[PROVIDED ENTRIES Boundary: Start]

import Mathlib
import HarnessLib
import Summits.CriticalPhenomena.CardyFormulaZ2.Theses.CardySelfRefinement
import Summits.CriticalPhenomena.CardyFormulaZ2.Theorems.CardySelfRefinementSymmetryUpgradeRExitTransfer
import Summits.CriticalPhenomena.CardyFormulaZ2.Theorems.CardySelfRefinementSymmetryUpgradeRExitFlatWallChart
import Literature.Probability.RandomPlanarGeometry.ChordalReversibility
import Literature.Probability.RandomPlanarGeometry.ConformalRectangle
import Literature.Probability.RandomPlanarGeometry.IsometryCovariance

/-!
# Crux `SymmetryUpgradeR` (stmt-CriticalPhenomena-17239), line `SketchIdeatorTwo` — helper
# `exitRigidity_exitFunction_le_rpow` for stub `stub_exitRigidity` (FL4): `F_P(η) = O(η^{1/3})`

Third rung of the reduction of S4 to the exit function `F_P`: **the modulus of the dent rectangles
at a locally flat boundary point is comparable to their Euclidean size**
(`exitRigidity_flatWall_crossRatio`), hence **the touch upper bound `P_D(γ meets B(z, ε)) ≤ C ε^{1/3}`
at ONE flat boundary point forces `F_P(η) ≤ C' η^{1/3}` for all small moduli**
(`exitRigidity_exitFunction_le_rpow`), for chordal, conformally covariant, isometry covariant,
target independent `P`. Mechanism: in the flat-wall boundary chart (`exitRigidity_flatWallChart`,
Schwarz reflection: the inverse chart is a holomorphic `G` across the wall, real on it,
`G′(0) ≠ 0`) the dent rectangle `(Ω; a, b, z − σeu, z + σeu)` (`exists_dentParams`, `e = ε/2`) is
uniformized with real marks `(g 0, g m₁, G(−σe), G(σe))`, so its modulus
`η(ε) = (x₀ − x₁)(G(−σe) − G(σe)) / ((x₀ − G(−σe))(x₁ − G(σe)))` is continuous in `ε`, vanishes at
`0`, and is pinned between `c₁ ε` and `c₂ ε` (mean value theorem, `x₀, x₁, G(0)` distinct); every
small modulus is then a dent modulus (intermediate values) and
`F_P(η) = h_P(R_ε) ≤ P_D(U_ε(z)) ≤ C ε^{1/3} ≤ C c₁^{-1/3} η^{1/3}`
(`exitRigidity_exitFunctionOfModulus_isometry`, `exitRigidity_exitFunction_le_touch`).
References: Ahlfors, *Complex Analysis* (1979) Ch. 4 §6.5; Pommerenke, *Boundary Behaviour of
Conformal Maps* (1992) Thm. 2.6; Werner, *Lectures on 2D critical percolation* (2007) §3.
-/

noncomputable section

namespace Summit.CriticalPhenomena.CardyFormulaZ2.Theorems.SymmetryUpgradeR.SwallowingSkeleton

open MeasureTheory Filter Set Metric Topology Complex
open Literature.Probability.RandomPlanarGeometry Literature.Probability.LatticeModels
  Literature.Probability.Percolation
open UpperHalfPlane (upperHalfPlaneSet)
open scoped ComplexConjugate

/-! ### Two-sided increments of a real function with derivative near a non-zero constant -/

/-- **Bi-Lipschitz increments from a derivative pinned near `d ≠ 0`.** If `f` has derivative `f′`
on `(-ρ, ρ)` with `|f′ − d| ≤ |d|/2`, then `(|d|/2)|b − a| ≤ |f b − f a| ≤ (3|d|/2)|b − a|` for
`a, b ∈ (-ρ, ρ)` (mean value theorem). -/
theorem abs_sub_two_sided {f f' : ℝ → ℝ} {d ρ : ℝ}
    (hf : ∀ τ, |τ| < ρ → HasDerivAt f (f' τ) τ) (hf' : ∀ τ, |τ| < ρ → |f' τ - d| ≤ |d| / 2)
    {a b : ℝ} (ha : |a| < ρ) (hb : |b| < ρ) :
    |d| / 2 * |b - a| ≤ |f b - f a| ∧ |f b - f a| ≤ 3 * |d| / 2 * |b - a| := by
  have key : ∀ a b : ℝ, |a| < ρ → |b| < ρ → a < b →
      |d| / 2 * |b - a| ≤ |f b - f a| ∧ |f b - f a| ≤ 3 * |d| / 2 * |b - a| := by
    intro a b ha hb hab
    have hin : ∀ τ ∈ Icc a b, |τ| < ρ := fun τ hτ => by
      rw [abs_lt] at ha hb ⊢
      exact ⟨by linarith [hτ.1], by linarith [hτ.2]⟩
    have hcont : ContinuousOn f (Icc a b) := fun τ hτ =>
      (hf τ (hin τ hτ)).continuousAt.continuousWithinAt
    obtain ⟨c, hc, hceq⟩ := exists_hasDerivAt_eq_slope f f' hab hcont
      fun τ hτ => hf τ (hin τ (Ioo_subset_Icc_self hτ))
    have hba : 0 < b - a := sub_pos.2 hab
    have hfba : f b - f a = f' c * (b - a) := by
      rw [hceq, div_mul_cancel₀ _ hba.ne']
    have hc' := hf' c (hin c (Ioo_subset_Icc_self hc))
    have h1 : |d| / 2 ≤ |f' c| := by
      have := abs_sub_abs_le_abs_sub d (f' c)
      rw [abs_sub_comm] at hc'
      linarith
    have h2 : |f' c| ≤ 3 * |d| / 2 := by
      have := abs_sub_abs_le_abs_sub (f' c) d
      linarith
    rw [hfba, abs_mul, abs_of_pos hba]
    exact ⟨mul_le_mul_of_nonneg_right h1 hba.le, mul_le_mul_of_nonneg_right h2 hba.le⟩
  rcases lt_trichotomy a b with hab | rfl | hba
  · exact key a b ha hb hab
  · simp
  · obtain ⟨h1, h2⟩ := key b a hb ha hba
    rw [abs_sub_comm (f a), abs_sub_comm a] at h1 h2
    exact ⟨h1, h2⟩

[PROVIDED ENTRIES Boundary: End]
[PROVIDED ENTRIES Boundary: Start]

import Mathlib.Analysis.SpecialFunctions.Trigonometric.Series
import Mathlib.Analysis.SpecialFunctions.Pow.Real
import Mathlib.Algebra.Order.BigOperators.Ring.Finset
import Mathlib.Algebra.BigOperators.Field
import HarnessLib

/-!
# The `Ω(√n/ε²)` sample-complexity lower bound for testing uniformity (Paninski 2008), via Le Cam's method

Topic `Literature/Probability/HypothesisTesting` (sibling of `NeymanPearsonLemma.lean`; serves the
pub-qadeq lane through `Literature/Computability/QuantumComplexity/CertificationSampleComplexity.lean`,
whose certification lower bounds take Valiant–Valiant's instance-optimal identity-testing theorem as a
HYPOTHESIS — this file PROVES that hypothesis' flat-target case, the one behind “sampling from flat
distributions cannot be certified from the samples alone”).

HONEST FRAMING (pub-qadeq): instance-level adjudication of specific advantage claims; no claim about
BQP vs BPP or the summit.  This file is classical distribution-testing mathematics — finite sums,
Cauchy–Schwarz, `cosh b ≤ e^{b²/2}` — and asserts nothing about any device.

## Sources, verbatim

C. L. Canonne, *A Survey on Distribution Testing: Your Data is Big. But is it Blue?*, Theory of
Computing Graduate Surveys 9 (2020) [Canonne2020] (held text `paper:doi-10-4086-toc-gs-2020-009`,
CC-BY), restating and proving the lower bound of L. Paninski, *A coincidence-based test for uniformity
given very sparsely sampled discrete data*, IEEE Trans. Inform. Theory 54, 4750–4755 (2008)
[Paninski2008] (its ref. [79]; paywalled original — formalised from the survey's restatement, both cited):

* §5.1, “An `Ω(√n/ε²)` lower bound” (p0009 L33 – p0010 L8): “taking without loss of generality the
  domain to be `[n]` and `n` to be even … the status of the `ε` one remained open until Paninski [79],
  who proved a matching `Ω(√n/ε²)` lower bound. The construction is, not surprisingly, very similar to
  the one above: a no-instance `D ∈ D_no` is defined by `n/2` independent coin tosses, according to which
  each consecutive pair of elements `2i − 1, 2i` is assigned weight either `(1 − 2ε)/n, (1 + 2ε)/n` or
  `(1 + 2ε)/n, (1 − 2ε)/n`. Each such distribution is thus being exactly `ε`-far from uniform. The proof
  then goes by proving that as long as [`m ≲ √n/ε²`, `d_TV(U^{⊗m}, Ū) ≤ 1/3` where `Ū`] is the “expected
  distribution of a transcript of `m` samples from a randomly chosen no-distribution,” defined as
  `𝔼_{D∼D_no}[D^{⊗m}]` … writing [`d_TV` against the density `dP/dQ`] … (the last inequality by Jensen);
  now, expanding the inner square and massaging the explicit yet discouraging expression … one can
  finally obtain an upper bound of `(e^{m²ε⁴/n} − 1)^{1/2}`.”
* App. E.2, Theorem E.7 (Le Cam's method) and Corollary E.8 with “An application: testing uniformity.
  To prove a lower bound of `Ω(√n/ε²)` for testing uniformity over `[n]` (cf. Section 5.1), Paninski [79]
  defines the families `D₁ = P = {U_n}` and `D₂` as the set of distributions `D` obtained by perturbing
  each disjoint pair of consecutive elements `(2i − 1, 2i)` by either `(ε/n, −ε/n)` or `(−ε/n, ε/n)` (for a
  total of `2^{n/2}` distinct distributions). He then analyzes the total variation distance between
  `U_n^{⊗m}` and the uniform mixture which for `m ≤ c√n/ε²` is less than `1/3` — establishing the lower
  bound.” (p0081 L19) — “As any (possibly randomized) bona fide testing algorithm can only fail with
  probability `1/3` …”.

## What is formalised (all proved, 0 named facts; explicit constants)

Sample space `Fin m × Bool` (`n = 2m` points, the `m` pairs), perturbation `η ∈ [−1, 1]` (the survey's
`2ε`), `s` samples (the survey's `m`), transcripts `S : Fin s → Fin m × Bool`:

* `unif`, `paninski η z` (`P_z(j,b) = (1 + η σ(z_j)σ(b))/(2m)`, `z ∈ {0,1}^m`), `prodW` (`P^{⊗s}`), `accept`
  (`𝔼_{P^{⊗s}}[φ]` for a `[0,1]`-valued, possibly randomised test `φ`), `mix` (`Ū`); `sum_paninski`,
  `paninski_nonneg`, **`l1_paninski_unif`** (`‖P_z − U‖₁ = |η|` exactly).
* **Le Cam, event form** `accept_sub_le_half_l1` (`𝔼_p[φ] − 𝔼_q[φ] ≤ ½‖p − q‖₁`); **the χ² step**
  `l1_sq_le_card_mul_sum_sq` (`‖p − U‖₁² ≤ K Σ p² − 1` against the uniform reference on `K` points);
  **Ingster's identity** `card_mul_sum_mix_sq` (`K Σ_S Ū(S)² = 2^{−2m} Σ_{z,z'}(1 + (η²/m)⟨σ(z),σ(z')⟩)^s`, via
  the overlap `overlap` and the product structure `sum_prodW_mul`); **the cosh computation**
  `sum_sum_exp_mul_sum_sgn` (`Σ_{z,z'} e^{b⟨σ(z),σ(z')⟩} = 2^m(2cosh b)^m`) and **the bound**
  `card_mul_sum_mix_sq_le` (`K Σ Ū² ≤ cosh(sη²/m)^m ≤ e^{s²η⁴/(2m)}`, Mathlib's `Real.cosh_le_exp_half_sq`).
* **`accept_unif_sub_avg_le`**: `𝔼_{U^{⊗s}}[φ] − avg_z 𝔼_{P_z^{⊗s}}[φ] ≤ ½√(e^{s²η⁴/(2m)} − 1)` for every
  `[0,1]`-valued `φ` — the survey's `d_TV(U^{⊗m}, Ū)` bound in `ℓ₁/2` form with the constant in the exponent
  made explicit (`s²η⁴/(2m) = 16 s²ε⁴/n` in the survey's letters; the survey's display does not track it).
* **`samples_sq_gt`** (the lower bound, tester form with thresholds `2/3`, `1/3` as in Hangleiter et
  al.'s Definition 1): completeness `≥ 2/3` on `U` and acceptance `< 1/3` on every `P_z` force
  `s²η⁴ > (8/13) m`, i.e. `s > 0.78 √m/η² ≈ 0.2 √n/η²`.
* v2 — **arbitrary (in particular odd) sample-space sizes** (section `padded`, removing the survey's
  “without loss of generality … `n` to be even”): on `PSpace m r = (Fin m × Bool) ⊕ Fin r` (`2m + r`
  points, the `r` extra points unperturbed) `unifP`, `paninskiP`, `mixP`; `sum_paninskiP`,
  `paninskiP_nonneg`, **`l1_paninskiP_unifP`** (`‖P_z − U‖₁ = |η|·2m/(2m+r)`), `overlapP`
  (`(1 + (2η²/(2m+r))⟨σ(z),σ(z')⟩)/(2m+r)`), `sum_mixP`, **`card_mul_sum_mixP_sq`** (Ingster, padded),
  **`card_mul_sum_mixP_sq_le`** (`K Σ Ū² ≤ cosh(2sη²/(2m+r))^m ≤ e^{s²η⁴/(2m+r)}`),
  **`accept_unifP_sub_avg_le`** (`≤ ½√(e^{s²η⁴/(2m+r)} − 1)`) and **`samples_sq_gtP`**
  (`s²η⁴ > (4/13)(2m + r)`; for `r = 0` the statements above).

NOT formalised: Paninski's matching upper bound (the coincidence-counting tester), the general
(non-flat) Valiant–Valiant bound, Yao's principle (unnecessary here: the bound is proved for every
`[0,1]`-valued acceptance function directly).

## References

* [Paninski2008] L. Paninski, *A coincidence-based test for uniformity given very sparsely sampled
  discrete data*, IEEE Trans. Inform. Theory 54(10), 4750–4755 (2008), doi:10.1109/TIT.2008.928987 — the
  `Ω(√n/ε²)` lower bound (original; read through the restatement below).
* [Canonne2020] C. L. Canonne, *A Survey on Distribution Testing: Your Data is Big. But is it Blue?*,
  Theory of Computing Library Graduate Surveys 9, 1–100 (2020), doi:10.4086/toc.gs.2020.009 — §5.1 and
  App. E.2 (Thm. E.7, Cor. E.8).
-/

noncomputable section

[PROVIDED ENTRIES Boundary: End]
[PROVIDED ENTRIES Boundary: Start]

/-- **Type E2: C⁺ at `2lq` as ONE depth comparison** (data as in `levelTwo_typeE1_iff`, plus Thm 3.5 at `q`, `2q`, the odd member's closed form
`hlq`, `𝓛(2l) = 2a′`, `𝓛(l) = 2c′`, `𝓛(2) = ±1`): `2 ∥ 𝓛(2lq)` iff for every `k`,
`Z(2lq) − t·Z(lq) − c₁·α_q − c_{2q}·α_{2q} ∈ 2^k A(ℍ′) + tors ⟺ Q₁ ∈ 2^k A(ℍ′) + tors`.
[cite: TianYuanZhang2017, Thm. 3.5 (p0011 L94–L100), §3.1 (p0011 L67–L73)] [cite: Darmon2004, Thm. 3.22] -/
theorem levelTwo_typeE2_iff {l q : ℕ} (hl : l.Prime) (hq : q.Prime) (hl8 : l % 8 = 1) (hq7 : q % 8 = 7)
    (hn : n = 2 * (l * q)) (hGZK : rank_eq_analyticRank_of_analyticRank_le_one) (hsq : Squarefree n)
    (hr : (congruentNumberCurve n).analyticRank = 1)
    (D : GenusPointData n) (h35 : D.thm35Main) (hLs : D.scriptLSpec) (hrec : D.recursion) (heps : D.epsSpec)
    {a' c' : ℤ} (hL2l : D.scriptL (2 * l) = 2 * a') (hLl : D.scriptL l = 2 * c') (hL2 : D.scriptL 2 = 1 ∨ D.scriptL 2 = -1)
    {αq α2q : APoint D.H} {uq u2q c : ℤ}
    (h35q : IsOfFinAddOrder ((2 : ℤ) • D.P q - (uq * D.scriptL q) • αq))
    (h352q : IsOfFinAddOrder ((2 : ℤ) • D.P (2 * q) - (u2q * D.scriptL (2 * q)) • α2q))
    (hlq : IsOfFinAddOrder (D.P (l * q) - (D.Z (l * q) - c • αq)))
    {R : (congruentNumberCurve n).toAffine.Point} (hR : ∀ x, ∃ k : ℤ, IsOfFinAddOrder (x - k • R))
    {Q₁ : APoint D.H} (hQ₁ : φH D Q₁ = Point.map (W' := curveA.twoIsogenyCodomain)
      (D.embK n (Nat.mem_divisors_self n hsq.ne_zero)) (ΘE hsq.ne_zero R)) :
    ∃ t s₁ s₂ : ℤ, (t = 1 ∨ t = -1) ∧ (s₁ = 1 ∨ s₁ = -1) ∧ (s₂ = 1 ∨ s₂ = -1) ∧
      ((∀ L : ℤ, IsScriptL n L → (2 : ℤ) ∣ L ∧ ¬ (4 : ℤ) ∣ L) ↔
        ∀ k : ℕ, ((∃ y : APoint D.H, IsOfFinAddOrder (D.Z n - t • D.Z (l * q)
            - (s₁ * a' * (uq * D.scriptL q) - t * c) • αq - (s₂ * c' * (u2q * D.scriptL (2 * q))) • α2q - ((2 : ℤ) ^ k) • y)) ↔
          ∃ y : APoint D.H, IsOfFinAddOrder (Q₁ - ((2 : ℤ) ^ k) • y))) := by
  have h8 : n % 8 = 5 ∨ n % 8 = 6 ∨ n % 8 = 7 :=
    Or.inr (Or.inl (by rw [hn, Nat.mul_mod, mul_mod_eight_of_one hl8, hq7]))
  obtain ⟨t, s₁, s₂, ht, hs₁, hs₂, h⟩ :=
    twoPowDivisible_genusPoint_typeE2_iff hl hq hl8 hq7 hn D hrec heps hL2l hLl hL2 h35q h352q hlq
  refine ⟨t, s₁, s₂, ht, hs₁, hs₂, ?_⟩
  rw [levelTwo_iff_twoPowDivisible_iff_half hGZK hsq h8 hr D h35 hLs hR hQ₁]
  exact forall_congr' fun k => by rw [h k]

[PROVIDED ENTRIES Boundary: End]

EXERCISE DESCRIPTION:
Your answer should be the lines above from the one containing "Conformal Maps* (1992)" through the one containing "have key : ∀", copied exactly and with both ends kept.

RESULT BELOW:
Conformal Maps* (1992) Thm. 2.6; Werner, *Lectures on 2D critical percolation* (2007) §3.
-/

noncomputable section

namespace Summit.CriticalPhenomena.CardyFormulaZ2.Theorems.SymmetryUpgradeR.SwallowingSkeleton

open MeasureTheory Filter Set Metric Topology Complex
open Literature.Probability.RandomPlanarGeometry Literature.Probability.LatticeModels
  Literature.Probability.Percolation
open UpperHalfPlane (upperHalfPlaneSet)
open scoped ComplexConjugate

/-! ### Two-sided increments of a real function with derivative near a non-zero constant -/

/-- **Bi-Lipschitz increments from a derivative pinned near `d ≠ 0`.** If `f` has derivative `f′`
on `(-ρ, ρ)` with `|f′ − d| ≤ |d|/2`, then `(|d|/2)|b − a| ≤ |f b − f a| ≤ (3|d|/2)|b − a|` for
`a, b ∈ (-ρ, ρ)` (mean value theorem). -/
theorem abs_sub_two_sided {f f' : ℝ → ℝ} {d ρ : ℝ}
    (hf : ∀ τ, |τ| < ρ → HasDerivAt f (f' τ) τ) (hf' : ∀ τ, |τ| < ρ → |f' τ - d| ≤ |d| / 2)
    {a b : ℝ} (ha : |a| < ρ) (hb : |b| < ρ) :
    |d| / 2 * |b - a| ≤ |f b - f a| ∧ |f b - f a| ≤ 3 * |d| / 2 * |b - a| := by
  have key : ∀ a b : ℝ, |a| < ρ → |b| < ρ → a < b →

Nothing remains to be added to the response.